Almost one year ago Mark Palim, Fannie Mae's Vice President of Applied Economic and Housing Research, analyzed what impact rising rates might have on the housing recovery. When he wrote about this for the company's website last July, rates which had recently (in May) bottomed out at 3.35 percent had increased by 116 basis points to 4.51 percent.
At that time Palim said there was no historical precedent for knowing the impact on the housing market of an interest rate change, either up or down, because of a Federal Reserve policy of quantitative easing but we could review the history of large interest rate movements. He examined two such periods since 1990; a 14-month period from October 1993 to December 1994, when mortgage rates increased by 237 basis points (from 6.83 percent to 9.20 percent) and a longer period with a smaller rate increase, October 1998 to May 2000, when rates increased by 180 basis points (from 6.71 percent to 8.51 percent). Palim concluded that that rate changes don't have much impact on pries but do contribute to a decrease in home purchase volume and an increase in the use of adjustable rate mortgages (ARMs.) That latter change, he said, might be muted this time by the new Qualified Mortgage (QA) rule.
Rates continued to rise through that summer, reaching 4.57 percent in September. Since then they have oscillated in a relatively low range to a low of 4.10 percent and last week stood at 4.17 percent. This week the economist revisited his analysis in an article for Fannie Mae's FM Commentary titled "Mortgage Rates and the Housing Recovery - A Year Later" to see what the impact has and will have on the housing market and if his July 2013 assessment was correct.
Home price and sales data through last April, he said, shows a general pattern consistent with history and his expectations in 2013; a sharp adjustment to higher mortgage rates tends to precipitate a reduction in the volume of sales rather than a decline in prices. Chart 1 shows that rising rates (80 basis points from May 2013 to April 2014) were met with a drop in existing single family homes sales of 7.7 percent. There has been an ever larger drop, 14.5 percent, from their recent high in July 2013 of 4.75 million units.

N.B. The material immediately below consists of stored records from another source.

import Summits.AtomisticToContinuum.Crystallization.Theorems.PalmUnimodularRigidityMinimiserShellsEnergyFloor
import Summits.AtomisticToContinuum.Crystallization.Theorems.PalmUnimodularRigidityCruxesToPalmRigidity
import Summits.AtomisticToContinuum.Crystallization.Theorems.MinimiserShells.Negative.Rootedness

/-!
# Mecke pricing of a hybrid pointwise certificate (stub `stub_meckePricing` of line
# `octahedral-annulus-mandate`, crux `MinimiserShells`, stmt-AtomisticToContinuum-9225)

**Theorem** (`stub_meckePricing_unfolded`).  Let `P` be a point-stationary (`IsPointStationaryLaw`,
the Mecke / mass-transport identity) probability law on configurations of `ℝ³`, almost surely a
rooted `δ`-hard-core counting measure, and let `t : (configuration, atom) → ℝ` be a jointly
measurable, bounded (`|t| ≤ M`), finite-range (`t μ y = 0` for `‖y‖ > R`) bond transfer with
divergence at the root `div t (μ) = ∫ (t μ y − t (θ_y μ) (−y)) dμ(y)`, `θ_y μ = μ.map (· − y)`.
If `e₀ ≤ h(μ) + div t(μ)` for EVERY rooted `δ`-hard-core `μ`, and `e₀ + c₀ ≤ h(μ) + div t(μ)`
whenever moreover `¬ G μ` (`c₀ ≥ 0`, `G` an arbitrary predicate), then
`e₀ + c₀ · P*(¬ G) ≤ E_P[h]` (`P*` = Mathlib's outer measure of the possibly non-measurable event).

**Proof.**  Mecke applied to `ofReal ∘ t` and `ofReal ∘ (−t)` gives `E_P[sent±] = E_P[received±]`,
all four finite (at most `M (2⌈R⌉₊/δ+1)³`, packing bound of the truncated configuration kernel
`EnergyFloor.truncKernel`), so the measurable version
`F = h' + (sent⁺ − sent⁻) − (received⁺ − received⁻)` of `h + div t` (built from the s-finite
truncated kernel and `PalmUnimodularRigidity.measurable_map_sub_kernel`; equal to `h + div t` on
every hard-core configuration) has `E_P[F] = E_P[h'] = E_P[h]`.  With the MEASURABLE event
`B = {e₀ + c₀ ≤ F}`: almost surely `e₀ + c₀ 1_B ≤ F`, whence `e₀ + c₀ P(B) ≤ E_P[h]`; and
`{¬ G} ⊆ B ∪ (P-null set)`, whence `P*(¬ G) ≤ P(B)`.
-/

noncomputable section

open MeasureTheory ProbabilityTheory
open scoped ENNReal BigOperators

namespace Summit.AtomisticToContinuum.Crystallization.Theorems.PalmUnimodularRigidityMinimiserShells.MeckePricing

open Literature.Probability.Process (IsPointStationaryLaw IsRootedHardCore)
open Literature.MathematicalPhysics.StatisticalMechanics (lennardJones rootEnergy)
open Summit.AtomisticToContinuum.Crystallization.Theorems.MinimiserShells.Negative.LoadBearing (eStar meanRootEnergy)
open Summit.AtomisticToContinuum.Crystallization.Theorems.MinimiserShells.Negative.Rootedness (E3)
open Summit.AtomisticToContinuum.Crystallization.Theorems.PalmUnimodularRigidityMinimiserShells.EnergyFloor
  (trunc truncKernel truncKernel_apply trunc_of_mem trunc_closedBall_le packBound mem_hcClass_of_hc
    measurable_lintegral_trunc rootEnergy' measurable_rootEnergy' rootEnergy'_eq_of_hc
    rootEnergy'_bounds_of_hc integrable_of_lintegral_ofReal_ne_top)
open Summit.AtomisticToContinuum.Crystallization.Theorems.PalmUnimodularRigidity (measurable_map_sub_kernel)

/-! ## Bounded finite-range integrands -/

/-- A real function bounded by `M` in absolute value and vanishing outside the closed ball
`B̄(0, R)` has `∫⁻ ofReal f dν ≤ ofReal M · ν (B̄(0, R))`. -/
theorem lintegral_ofReal_le_of_bdd {R M : ℝ} (ν : Measure E3) {f : E3 → ℝ}
    (hM : ∀ y, |f y| ≤ M) (hR : ∀ y, R < ‖y‖ → f y = 0) :
    ∫⁻ y, ENNReal.ofReal (f y) ∂ν ≤ ENNReal.ofReal M * ν (Metric.closedBall 0 R) := by
  calc ∫⁻ y, ENNReal.ofReal (f y) ∂ν
      ≤ ∫⁻ y, (Metric.closedBall (0 : E3) R).indicator (fun _ => ENNReal.ofReal M) y ∂ν := by
        refine lintegral_mono fun y => ?_
        by_cases hy : y ∈ Metric.closedBall (0 : E3) R
        · rw [Set.indicator_of_mem hy]
          exact ENNReal.ofReal_le_ofReal ((le_abs_self _).trans (hM y))
        · rw [Set.indicator_of_notMem hy]
          rw [Metric.mem_closedBall, dist_zero_right, not_le] at hy
          rw [hR y hy, ENNReal.ofReal_zero]
    _ ≤ ENNReal.ofReal M * ν (Metric.closedBall 0 R) := lintegral_indicator_const_le _ _

/-- Over a TRUNCATED configuration (`EnergyFloor.trunc`, which obeys the packing bounds), such a
function has `∫⁻ ofReal f ≤ ofReal M · (2⌈R⌉₊/δ+1)³`, uniformly in the configuration. -/
theorem lintegral_trunc_ofReal_le {δ R M : ℝ} (μ : Measure E3) {f : E3 → ℝ}
    (hM : ∀ y, |f y| ≤ M) (hR : ∀ y, R < ‖y‖ → f y = 0) :
    ∫⁻ y, ENNReal.ofReal (f y) ∂(trunc δ μ) ≤ ENNReal.ofReal M * packBound δ ⌈R⌉₊ := by
  refine (lintegral_ofReal_le_of_bdd (trunc δ μ) hM hR).trans (mul_le_mul' le_rfl ?_)
  exact (measure_mono (Metric.closedBall_subset_closedBall (Nat.le_ceil R))).trans
    (trunc_closedBall_le δ μ ⌈R⌉₊)

/-- The uniform bound `ofReal M · (2⌈R⌉₊/δ+1)³` is finite. -/
theorem bound_lt_top (δ R M : ℝ) : ENNReal.ofReal M * packBound δ ⌈R⌉₊ < ∞ :=
  ENNReal.mul_lt_top ENNReal.ofReal_lt_top ENNReal.ofReal_lt_top

/-! ## The sent and received sums of a transfer: measurable versions and the Mecke identity -/

section Transfer

variable {δ R M : ℝ} {t : Measure E3 → E3 → ℝ}

/-- The negative `−t` of an admissible transfer is an admissible transfer. -/
theorem neg_transfer (ht : Measurable (Function.uncurry t)) (hM : ∀ μ y, |t μ y| ≤ M)
    (hR : ∀ μ y, R < ‖y‖ → t μ y = 0) :
    Measurable (Function.uncurry fun μ y => -t μ y) ∧ (∀ μ y, |(-t μ y)| ≤ M) ∧
      ∀ μ y, R < ‖y‖ → -t μ y = 0 :=
  ⟨ht.neg, fun μ y => by rw [abs_neg]; exact hM μ y, fun μ y hy => by rw [hR μ y hy, neg_zero]⟩
/-! ### Cusps: the vertex of a cusp is its unique verticial overgroup -/

/-- **Incidence of cusps is respected.**  If `α(Π_c) = γ_c Π'_{c'}` and `α(Π_{v(c)}) = γᵥ Π'_w`
(`v(c)` the vertex of the cusp `c`), then `w` is the vertex of `c'`: both `α(γ⁻¹Π_{v(c)})` (from
the branch inclusion `γ Π_c ≤ Π_{v(c)}` of `G`) and a conjugate of `Π'_{v(c')}` (from that of `H`)
are verticial overgroups of the cuspidal edge-like subgroup `γ_c Π'_{c'}`, which has exactly one
(Prop. 1.5 (i) for `H`); Prop. 1.2 (i) for `H` then identifies the vertices.
[cite: MochizukiCombGC2007, Prop 1.5(ii) p.13] -/
theorem cuspEnd_eq_of_map (hVH : H.VerticialOpenInterDeterminesVertex) (hIH : H.EdgeLikeIncidence)
    {c : G.graph.C} {c' : H.graph.C} {w : H.graph.V} {γc γv : ConjAct P'}
    (hc : (G.cuspGp c).map α.toMulEquiv.toMonoidHom = γc • H.cuspGp c')
    (hw : (G.vertGp (G.graph.cuspEnd c)).map α.toMulEquiv.toMonoidHom = γv • H.vertGp w) :
    H.graph.cuspEnd c' = w := by
  have hE' : H.IsEdgeLike (γc • H.cuspGp c') := Or.inr ⟨c', γc, rfl⟩
  obtain ⟨B, -, huniq⟩ := ((hIH _ hE').1).1 ⟨c', γc, rfl⟩
  -- the verticial overgroup coming from `G`
  obtain ⟨δ, hδ⟩ := G.cuspGp_le c
  have h₁ : γc • H.cuspGp c' ≤
      (ConjAct.toConjAct (α.toMulEquiv.toMonoidHom (ConjAct.ofConjAct δ)))⁻¹ • γv • H.vertGp w := by
    rw [← hc, ← hw, Subgroup.subset_pointwise_smul_iff, inv_inv, ← map_conj_smul]
    exact Subgroup.map_mono hδ
  -- the verticial overgroup coming from `H`
  obtain ⟨δ', hδ'⟩ := H.cuspGp_le c'
  have h₂ : γc • H.cuspGp c' ≤ (γc * δ'⁻¹) • H.vertGp (H.graph.cuspEnd c') := by
    rw [mul_smul, Subgroup.pointwise_smul_le_pointwise_smul_iff, Subgroup.subset_pointwise_smul_iff,
      inv_inv]
    exact hδ'
  have e₁ := huniq _ ⟨⟨w, _, smul_smul _ _ _⟩, h₁⟩
  have e₂ := huniq _ ⟨⟨H.graph.cuspEnd c', _, rfl⟩, h₂⟩
  rw [smul_smul] at e₁
  exact eq_of_smul_vertGp_eq hVH (e₂.trans e₁.symm)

In April 2013 home prices according to several national readings including Case-Shiller and CoreLogic, were rising by double digits. Prices have continued to rise since then but the annual appreciation is no longer accelerating. Chart 1 shows the year-over-year change in home prices in April 2014 was 10.5 percent having peaked at 11.9 percent in February 2014 (CoreLogic HPI). The continued strong appreciation in home prices occurred during a period when mortgage rates rose by 80 basis points.

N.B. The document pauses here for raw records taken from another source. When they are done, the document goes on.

import Summits.AtomisticToContinuum.HydrodynamicLimit.Theses.ZenoDiameterTransfer

/-!
# Birth skeleton — piece X5 `TwinPartitionAsymptotics` of the decomposition of `DiluteEntropicTwin`
(stmt-AtomisticToContinuum-12207; crux-strategist, 2026-08-17)

Two stubs and the composition `TwinPartitionAsymptotics_of` (sorry-free; sorries only in the stubs):
* `stub_logPartition_bounds` — the two-sided free-volume bound at unit mass: with `M = (4π/3)‖ρ'_s‖_∞`,
  `N log(1 − N M ε'_N³) ≤ log Z_N(s) ≤ 0` whenever `N M ε'_N³ < 1` (Maxwellian velocity integrals = 1;
  `Z ≤ (∫ρ')^(N+1) = 1`; sequential insertion: the i-th point avoids the ≤ i excluded balls with probability
  `≥ 1 − i M ε³`; Ruelle 1969 §3.4);
* `stub_log_one_sub_schedule` — the elementary limit `N log(1 − N M ε_N³)/(N+1) → 0` when `(N+1)ε_N³ → 0`.
The composition squeezes `(N+1)⁻¹ log Z_N(s)` between the two.
-/

namespace Summit.AtomisticToContinuum.HydrodynamicLimit.Cruxes.DiluteEntropicTwin.TwinPartitionAsymptotics

set_option linter.dupNamespace false

open scoped BigOperators Topology ENNReal
open Filter Set MeasureTheory

/-- The piece (verbatim the staged sub-item `TwinPartitionAsymptotics`). -/
def TwinPartitionAsymptotics : Prop :=
  ∀ (T' : ℝ) (ρ' θ' : ℝ → Literature.MathematicalPhysics.KineticTheory.T3 → ℝ) (u' : ℝ → Literature.MathematicalPhysics.KineticTheory.T3 → Literature.MathematicalPhysics.KineticTheory.V3), Literature.MathematicalPhysics.KineticTheory.IsHardSphereEulerSolution 0 T' ρ' u' θ' → ∀ ε' : ℕ → ℝ, (∀ N : ℕ, 0 < ε' N ∧ ε' N < 2⁻¹) → Filter.Tendsto (fun N : ℕ => ((N : ℝ) + 1) * ε' N ^ 3) Filter.atTop (nhds 0) → ∀ Φ' : (N : ℕ) → Literature.Analysis.FluidPDE.HardSphereFlow (Literature.Analysis.FluidPDE.Torus.geometry (Fin 3)) (ε' N) (N + 1), (∀ N : ℕ, MeasureTheory.IsProbabilityMeasure (Literature.Analysis.FluidPDE.particleLaw (Φ' N) (Literature.Analysis.FluidPDE.canonicalDensity (Literature.Analysis.FluidPDE.Torus.geometry (Fin 3)) (ε' N) (N + 1) (Literature.MathematicalPhysics.KineticTheory.localGibbsProfile (ρ' 0) (u' 0) (θ' 0))))) → ∀ s ∈ Set.Ico 0 T', (∫ x, ρ' s x = 1) → Filter.Tendsto (fun N : ℕ => Real.log (Literature.Analysis.FluidPDE.canonicalPartition (Literature.Analysis.FluidPDE.Torus.geometry (Fin 3)) (ε' N) (N + 1) (Literature.MathematicalPhysics.KineticTheory.localGibbsProfile (ρ' s) (u' s) (θ' s))) / ((N : ℝ) + 1)) Filter.atTop (nhds 0)

/-- Stub 1 — two-sided free-volume bound for the canonical partition function at unit mass. -/
theorem stub_logPartition_bounds :
    ∀ (T' : ℝ) (ρ' θ' : ℝ → Literature.MathematicalPhysics.KineticTheory.T3 → ℝ) (u' : ℝ → Literature.MathematicalPhysics.KineticTheory.T3 → Literature.MathematicalPhysics.KineticTheory.V3), Literature.MathematicalPhysics.KineticTheory.IsHardSphereEulerSolution 0 T' ρ' u' θ' → ∀ ε' : ℕ → ℝ, (∀ N : ℕ, 0 < ε' N ∧ ε' N < 2⁻¹) → ∀ Φ' : (N : ℕ) → Literature.Analysis.FluidPDE.HardSphereFlow (Literature.Analysis.FluidPDE.Torus.geometry (Fin 3)) (ε' N) (N + 1), (∀ N : ℕ, MeasureTheory.IsProbabilityMeasure (Literature.Analysis.FluidPDE.particleLaw (Φ' N) (Literature.Analysis.FluidPDE.canonicalDensity (Literature.Analysis.FluidPDE.Torus.geometry (Fin 3)) (ε' N) (N + 1) (Literature.MathematicalPhysics.KineticTheory.localGibbsProfile (ρ' 0) (u' 0) (θ' 0))))) → ∀ s ∈ Set.Ico 0 T', (∫ x, ρ' s x = 1) → ∃ M : ℝ, 0 < M ∧ ∀ N : ℕ, (N : ℝ) * M * ε' N ^ 3 < 1 → (N : ℝ) * Real.log (1 - (N : ℝ) * M * ε' N ^ 3) ≤ Real.log (Literature.Analysis.FluidPDE.canonicalPartition (Literature.Analysis.FluidPDE.Torus.geometry (Fin 3)) (ε' N) (N + 1) (Literature.MathematicalPhysics.KineticTheory.localGibbsProfile (ρ' s) (u' s) (θ' s))) ∧ Real.log (Literature.Analysis.FluidPDE.canonicalPartition (Literature.Analysis.FluidPDE.Torus.geometry (Fin 3)) (ε' N) (N + 1) (Literature.MathematicalPhysics.KineticTheory.localGibbsProfile (ρ' s) (u' s) (θ' s))) ≤ 0 := by
  sorry

/-- Stub 2 — the elementary dilute limit. -/
theorem stub_log_one_sub_schedule :
    ∀ (M : ℝ) (ε : ℕ → ℝ), 0 < M → (∀ N : ℕ, 0 < ε N) → Filter.Tendsto (fun N : ℕ => ((N : ℝ) + 1) * ε N ^ 3) Filter.atTop (nhds 0) → Filter.Tendsto (fun N : ℕ => (N : ℝ) * Real.log (1 - (N : ℝ) * M * ε N ^ 3) / ((N : ℝ) + 1)) Filter.atTop (nhds 0) := by
  sorry

/-- **Composition** (kernel-checked): squeeze. -/
theorem TwinPartitionAsymptotics_of : TwinPartitionAsymptotics := by
  have hS1 := stub_logPartition_bounds
  have hS2 := stub_log_one_sub_schedule
  intro T' ρ' θ' u' hE ε' hε' h3 Φ' hprob s hs hmass
  obtain ⟨M, hM, hB⟩ := hS1 T' ρ' θ' u' hE ε' hε' Φ' hprob s hs hmass
  have hlow := hS2 M ε' hM (fun N => (hε' N).1) h3
  -- eventually `N M ε'_N³ < 1`
  have hev : ∀ᶠ N : ℕ in Filter.atTop, (N : ℝ) * M * ε' N ^ 3 < 1 := by
    have h1 : ∀ᶠ N : ℕ in Filter.atTop, ((N : ℝ) + 1) * ε' N ^ 3 < M⁻¹ :=
      h3.eventually (gt_mem_nhds (inv_pos.mpr hM))
    filter_upwards [h1] with N hN
    have hε3 : 0 ≤ ε' N ^ 3 := pow_nonneg (hε' N).1.le 3
    calc (N : ℝ) * M * ε' N ^ 3 = M * ((N : ℝ) * ε' N ^ 3) := by ring
      _ ≤ M * (((N : ℝ) + 1) * ε' N ^ 3) := by gcongr; linarith
      _ < M * M⁻¹ := by gcongr
      _ = 1 := mul_inv_cancel₀ hM.ne'
  refine tendsto_of_tendsto_of_tendsto_of_le_of_le' hlow tendsto_const_nhds ?_ ?_
  · filter_upwards [hev] with N hN
    have hpos : (0 : ℝ) < (N : ℝ) + 1 := by positivity
    exact div_le_div_of_nonneg_right (hB N hN).1 hpos.le
  · filter_upwards [hev] with N hN
    have hpos : (0 : ℝ) < (N : ℝ) + 1 := by positivity
    exact div_nonpos_of_nonpos_of_nonneg (hB N hN).2 hpos.le

end Summit.AtomisticToContinuum.HydrodynamicLimit.Cruxes.DiluteEntropicTwin.TwinPartitionAsymptotics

During recent earlier periods of sharply rising interest rates, the ARM share of mortgage applications according to the Mortgage Bankers Association rose to over 40 percent by dollar volume. This time, Palim says, the rise in the ARM share is nowhere near that. Since April 2013, the ARM share has risen from 11.2 percent to 18.0 percent in April 2014. "We believe this is likely due to tighter underwriting standards for ARMs, including the impact of the Ability-To-Repay rules, and recognition by some borrowers that if they opt for an ARM today, when their rate resets they are more likely to be paying a higher rate when interest rates rise to levels more consistent with historical norms."
Looking forward to the remainder of this year, Palim expects that mortgage rates will rise to the upper end of the range established over the past year as the economy recovers from what he calls a soft patch during the first quarter of 2014. Tight inventories and investor demand kept home prices rising well ahead of the growth in household income in 2013 but he expects that dynamic to wane of the course of 2014. The Federal Housing Finance Agency (FHFA) purchase-only home index which forms part of the Fannie Mae Economic and Housing Outlook, forecasts an increase of about 5 percent in home prices in 2014 compared to a 7.6 percent gain in 2013. Palim said that home sales, despite the rebound from recent lows earlier this year, will post a small decline, its first in four year, compared to 2013.